The patient was a 71-year-old male diagnosed with renal AL amyloid nephrotic syndrome in March of 2007 and underwent a stem cell transplant in December of 2007, obtained an organ response with urinary protein falling from 10.5 g/24 h to 1.5 g/24 h. The patient developed congestive heart failure in July of 2013 and underwent an endomyocardial biopsy that demonstrated amyloid. Proteomic typing demonstrated that this patient had TTR cardiac amyloid, and genetic studies demonstrated the TTR gene to be wild-type, so-called senile cardiac amyloidosis. He died at the age of 79 of progressive heart failure 39 months following the diagnosis of TTR cardiac amyloidosis. Comment: This patient had two types of amyloidosis. He had AL amyloidosis successfully treated and had not relapsed after 9.5 years but subsequently developed age-related cardiac amyloidosis that could have easily been misdiagnosed as relapsing AL if cardiac biopsy and proteomic analysis had not been done.

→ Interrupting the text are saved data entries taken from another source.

import Mathlib.Analysis.Complex.CauchyIntegral
import Mathlib.MeasureTheory.Integral.IntegralEqImproper
import HarnessLib

/-!
# Shifting the line of integration inside a strip of analyticity

A general form of the contour shift `∫_ℝ g(x) dx = ∫_ℝ g(x + iY) dx` for a function `g` continuous on
the closed strip `0 ≤ Im z ≤ Y`, holomorphic on the open strip, and dominated there by an integrable
function of `Re z` that tends to `0` at `±∞` (Cauchy's theorem on the rectangles `[-T, T] × [0, Y]`,
the vertical sides being `≤ Y · b(±T) → 0`). The tree's
`PaleyWienerSchwartzBounded.integral_eq_integral_add_mul_I` is the special case of a Gaussian
dominator and a function holomorphic on the whole upper half-plane; the strip version is what the
complex-translation estimates of Fröhlich–Spencer (FS81 Lemma 4.2/4.3, Condition (4.10) iii):
`|I_β(φ + ia)| ≤ e^{c(β)a²} I_β(φ)` on a strip) consume: translate `φ → φ + ia` in
`∫ e^{iqφ} F(φ) dφ` for `F` analytic on a strip only.

* `integral_eq_integral_add_mul_I_of_strip` (`Y ≥ 0`), `integral_eq_integral_sub_mul_I_of_strip`
  (the lower strip), and the translation bound `norm_integral_le_of_strip`:
  `‖∫ g(x) dx‖ ≤ ∫ ‖g(x + iY)‖ dx`.

Everything is proved; no named fact is introduced.

## References

* J. Fröhlich, T. Spencer, Comm. Math. Phys. 81 (1981) 527–602, §4.2 Lemma 4.2, Condition (4.10),
  (4.12)–(4.16). [FrohlichSpencerKT1981]
-/

noncomputable section

open MeasureTheory Set Filter Complex
open scoped Topology

namespace Literature.Analysis.Complex

/-- **Contour shift in a strip.** Let `Y ≥ 0`, `g` continuous on `{0 ≤ Im z ≤ Y}`, holomorphic on
`{0 < Im z < Y}`, with `‖g z‖ ≤ b (Re z)` on the closed strip for an integrable `b` tending to `0` at
`±∞`. Then `∫ g(x) dx = ∫ g(x + iY) dx`. [folklore] -/
theorem integral_eq_integral_add_mul_I_of_strip {g : ℂ → ℂ} {Y : ℝ} {b : ℝ → ℝ} (hY : 0 ≤ Y)
    (hgc : ContinuousOn g {z | 0 ≤ z.im ∧ z.im ≤ Y}) (hgd : DifferentiableOn ℂ g {z | 0 < z.im ∧ z.im < Y})
    (hgb : ∀ z : ℂ, 0 ≤ z.im → z.im ≤ Y → ‖g z‖ ≤ b z.re) (hb : Integrable b)
    (htop : Tendsto b atTop (𝓝 0)) (hbot : Tendsto b atBot (𝓝 0)) :
    ∫ x : ℝ, g x = ∫ x : ℝ, g (x + Y * I) := by
  -- integrability on the two horizontal lines
  have hc0 : Continuous fun x : ℝ => g x :=
    hgc.comp_continuous continuous_ofReal fun x => by simp [hY]
  have hcY : Continuous fun x : ℝ => g (x + Y * I) :=
    hgc.comp_continuous (by fun_prop) fun x => by simp [hY]
  have hi0 : Integrable fun x : ℝ => g x :=
    hb.mono' hc0.aestronglyMeasurable (ae_of_all _ fun x => by
      simpa using hgb x (by simp) (by simp [hY]))
  have hiY : Integrable fun x : ℝ => g (x + Y * I) :=
    hb.mono' hcY.aestronglyMeasurable (ae_of_all _ fun x => by
      simpa using hgb (x + Y * I) (by simp [hY]) (by simp))
  -- Cauchy on the rectangle `[-T, T] × [0, Y]`
  have hrect : ∀ T : ℝ, (∫ x in -T..T, g x) - (∫ x in -T..T, g (x + Y * I)) +
      I • (∫ y in (0 : ℝ)..Y, g (T + y * I)) - I • (∫ y in (0 : ℝ)..Y, g (-T + y * I)) = 0 := by
    intro T
    have h := Complex.integral_boundary_rect_eq_zero_of_continuousOn_of_differentiableOn g
      ((-T : ℝ) : ℂ) (T + Y * I) ?_ ?_
    · simpa using h
    · refine hgc.mono fun z hz => ?_
      have : z.im ∈ Set.uIcc (0 : ℝ) Y := by simpa using hz.2
      rw [Set.uIcc_of_le hY] at this
      exact ⟨this.1, this.2⟩
    · refine hgd.mono fun z hz => ?_
      have : z.im ∈ Ioo (min (0 : ℝ) Y) (max 0 Y) := by simpa using hz.2
      rw [min_eq_left hY, max_eq_right hY] at this
      exact ⟨this.1, this.2⟩
  -- limits of the four sides
  have hH0 : Tendsto (fun T : ℝ => ∫ x in -T..T, g x) atTop (𝓝 (∫ x : ℝ, g x)) :=
    intervalIntegral_tendsto_integral hi0 tendsto_neg_atTop_atBot tendsto_id
  have hHY : Tendsto (fun T : ℝ => ∫ x in -T..T, g (x + Y * I)) atTop
      (𝓝 (∫ x : ℝ, g (x + Y * I))) :=
    intervalIntegral_tendsto_integral hiY tendsto_neg_atTop_atBot tendsto_id
  have hV1 : Tendsto (fun T : ℝ => ∫ y in (0 : ℝ)..Y, g (T + y * I)) atTop (𝓝 0) := by
    have hlim : Tendsto (fun T : ℝ => b T * |Y - 0|) atTop (𝓝 0) := by
      simpa using htop.mul_const |Y - 0|
    refine squeeze_zero_norm (fun T => ?_) hlim
    refine intervalIntegral.norm_integral_le_of_norm_le_const fun y hy => ?_
    rw [Set.uIoc_of_le hY] at hy
    have := hgb (T + y * I) (by simpa using hy.1.le) (by simpa using hy.2)
    simpa using this
  have hV2 : Tendsto (fun T : ℝ => ∫ y in (0 : ℝ)..Y, g (-T + y * I)) atTop (𝓝 0) := by
    have hlim : Tendsto (fun T : ℝ => b (-T) * |Y - 0|) atTop (𝓝 0) := by
      simpa using (hbot.comp tendsto_neg_atTop_atBot).mul_const |Y - 0|
    refine squeeze_zero_norm (fun T => ?_) hlim
    refine intervalIntegral.norm_integral_le_of_norm_le_const fun y hy => ?_
    rw [Set.uIoc_of_le hY] at hy
    have := hgb (-T + y * I) (by simpa using hy.1.le) (by simpa using hy.2)
    simpa using this
  have hlim : Tendsto (fun T : ℝ => (∫ x in -T..T, g x) - (∫ x in -T..T, g (x + Y * I)) +
      I • (∫ y in (0 : ℝ)..Y, g (T + y * I)) - I • (∫ y in (0 : ℝ)..Y, g (-T + y * I))) atTop
      (𝓝 ((∫ x : ℝ, g x) - (∫ x : ℝ, g (x + Y * I)) + I • 0 - I • 0)) :=
    ((hH0.sub hHY).add (hV1.const_smul I)).sub (hV2.const_smul I)
  simp only [hrect, smul_zero, add_zero, sub_zero, tendsto_const_nhds_iff] at hlim
  exact sub_eq_zero.1 hlim.symm

/-- **Contour shift into the lower strip**: under the mirrored hypotheses on `{-Y ≤ Im z ≤ 0}`,
`∫ g(x) dx = ∫ g(x - iY) dx`. [folklore] -/
theorem integral_eq_integral_sub_mul_I_of_strip {g : ℂ → ℂ} {Y : ℝ} {b : ℝ → ℝ} (hY : 0 ≤ Y)
    (hgc : ContinuousOn g {z | -Y ≤ z.im ∧ z.im ≤ 0}) (hgd : DifferentiableOn ℂ g {z | -Y < z.im ∧ z.im < 0})
    (hgb : ∀ z : ℂ, -Y ≤ z.im → z.im ≤ 0 → ‖g z‖ ≤ b z.re) (hb : Integrable b)
    (htop : Tendsto b atTop (𝓝 0)) (hbot : Tendsto b atBot (𝓝 0)) :
    ∫ x : ℝ, g x = ∫ x : ℝ, g (x - Y * I) := by
  -- apply the upper-strip version to `h z = g (z - iY)`
  set h : ℂ → ℂ := fun z => g (z - Y * I) with hh
  have hsub : ∀ z : ℂ, (z - Y * I).im = z.im - Y := fun z => by simp
  have hre : ∀ z : ℂ, (z - Y * I).re = z.re := fun z => by simp
  have hmap : Continuous fun z : ℂ => z - Y * I := by fun_prop
  have hhc : ContinuousOn h {z | 0 ≤ z.im ∧ z.im ≤ Y} := by
    refine hgc.comp hmap.continuousOn fun z hz => ?_
    simp only [Set.mem_setOf_eq, hsub] at hz ⊢
    constructor <;> linarith [hz.1, hz.2]
  have hhd : DifferentiableOn ℂ h {z | 0 < z.im ∧ z.im < Y} := by
    refine hgd.comp (by fun_prop : Differentiable ℂ fun z : ℂ => z - Y * I).differentiableOn fun z hz => ?_
    simp only [Set.mem_setOf_eq, hsub] at hz ⊢
    constructor <;> linarith [hz.1, hz.2]
  have hhb : ∀ z : ℂ, 0 ≤ z.im → z.im ≤ Y → ‖h z‖ ≤ b z.re := fun z h1 h2 => by
    have := hgb (z - Y * I) (by rw [hsub]; linarith) (by rw [hsub]; linarith)
    rwa [hre] at this
  have key := integral_eq_integral_add_mul_I_of_strip hY hhc hhd hhb hb htop hbot
  -- `h (x + iY) = g x`, `h x = g (x - iY)`
  have e1 : (fun x : ℝ => h (x + Y * I)) = fun x : ℝ => g x := by
    funext x; simp only [hh]; congr 1; ring
  have e2 : (fun x : ℝ => h x) = fun x : ℝ => g (x - Y * I) := rfl
  rw [e1, e2] at key
  exact key.symm

/-- **The translation bound**: under the hypotheses of the strip contour shift,
`‖∫ g(x) dx‖ ≤ ∫ ‖g(x + iY)‖ dx`. [cite: FrohlichSpencerKT1981, §4.2 (4.12)–(4.16)] -/
theorem norm_integral_le_of_strip {g : ℂ → ℂ} {Y : ℝ} {b : ℝ → ℝ} (hY : 0 ≤ Y)
    (hgc : ContinuousOn g {z | 0 ≤ z.im ∧ z.im ≤ Y}) (hgd : DifferentiableOn ℂ g {z | 0 < z.im ∧ z.im < Y})
    (hgb : ∀ z : ℂ, 0 ≤ z.im → z.im ≤ Y → ‖g z‖ ≤ b z.re) (hb : Integrable b)
    (htop : Tendsto b atTop (𝓝 0)) (hbot : Tendsto b atBot (𝓝 0)) :
    ‖∫ x : ℝ, g x‖ ≤ ∫ x : ℝ, ‖g (x + Y * I)‖ := by
  rw [integral_eq_integral_add_mul_I_of_strip hY hgc hgd hgb hb htop hbot]
  exact norm_integral_le_integral_norm _

end Literature.Analysis.Complex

Over 15 years ago, it was common to identify amyloid in a patient with a monoclonal gammopathy and assume that this was AL type. However, in 81 patients with TTR amyloidosis, an M protein was found in 20 of the 81 and an abnormal free light chain ratio in 8 of the 81[24]. A second study of wild-type TTR amyloidosis also demonstrated a monoclonal protein in 25% of patients[25]. Finally, even when AL is diagnosed with proteomic analysis, this does not indicate whether the amyloidosis is localized or systemic. Attention must be given, particularly to those patients who present with amyloid in a skin biopsy, bladder biopsy, laryngeal biopsy, or at the edge of a colonic ulcer or polyp, that the amyloid may be a localized AL amyloidosis that requires no intervention[26].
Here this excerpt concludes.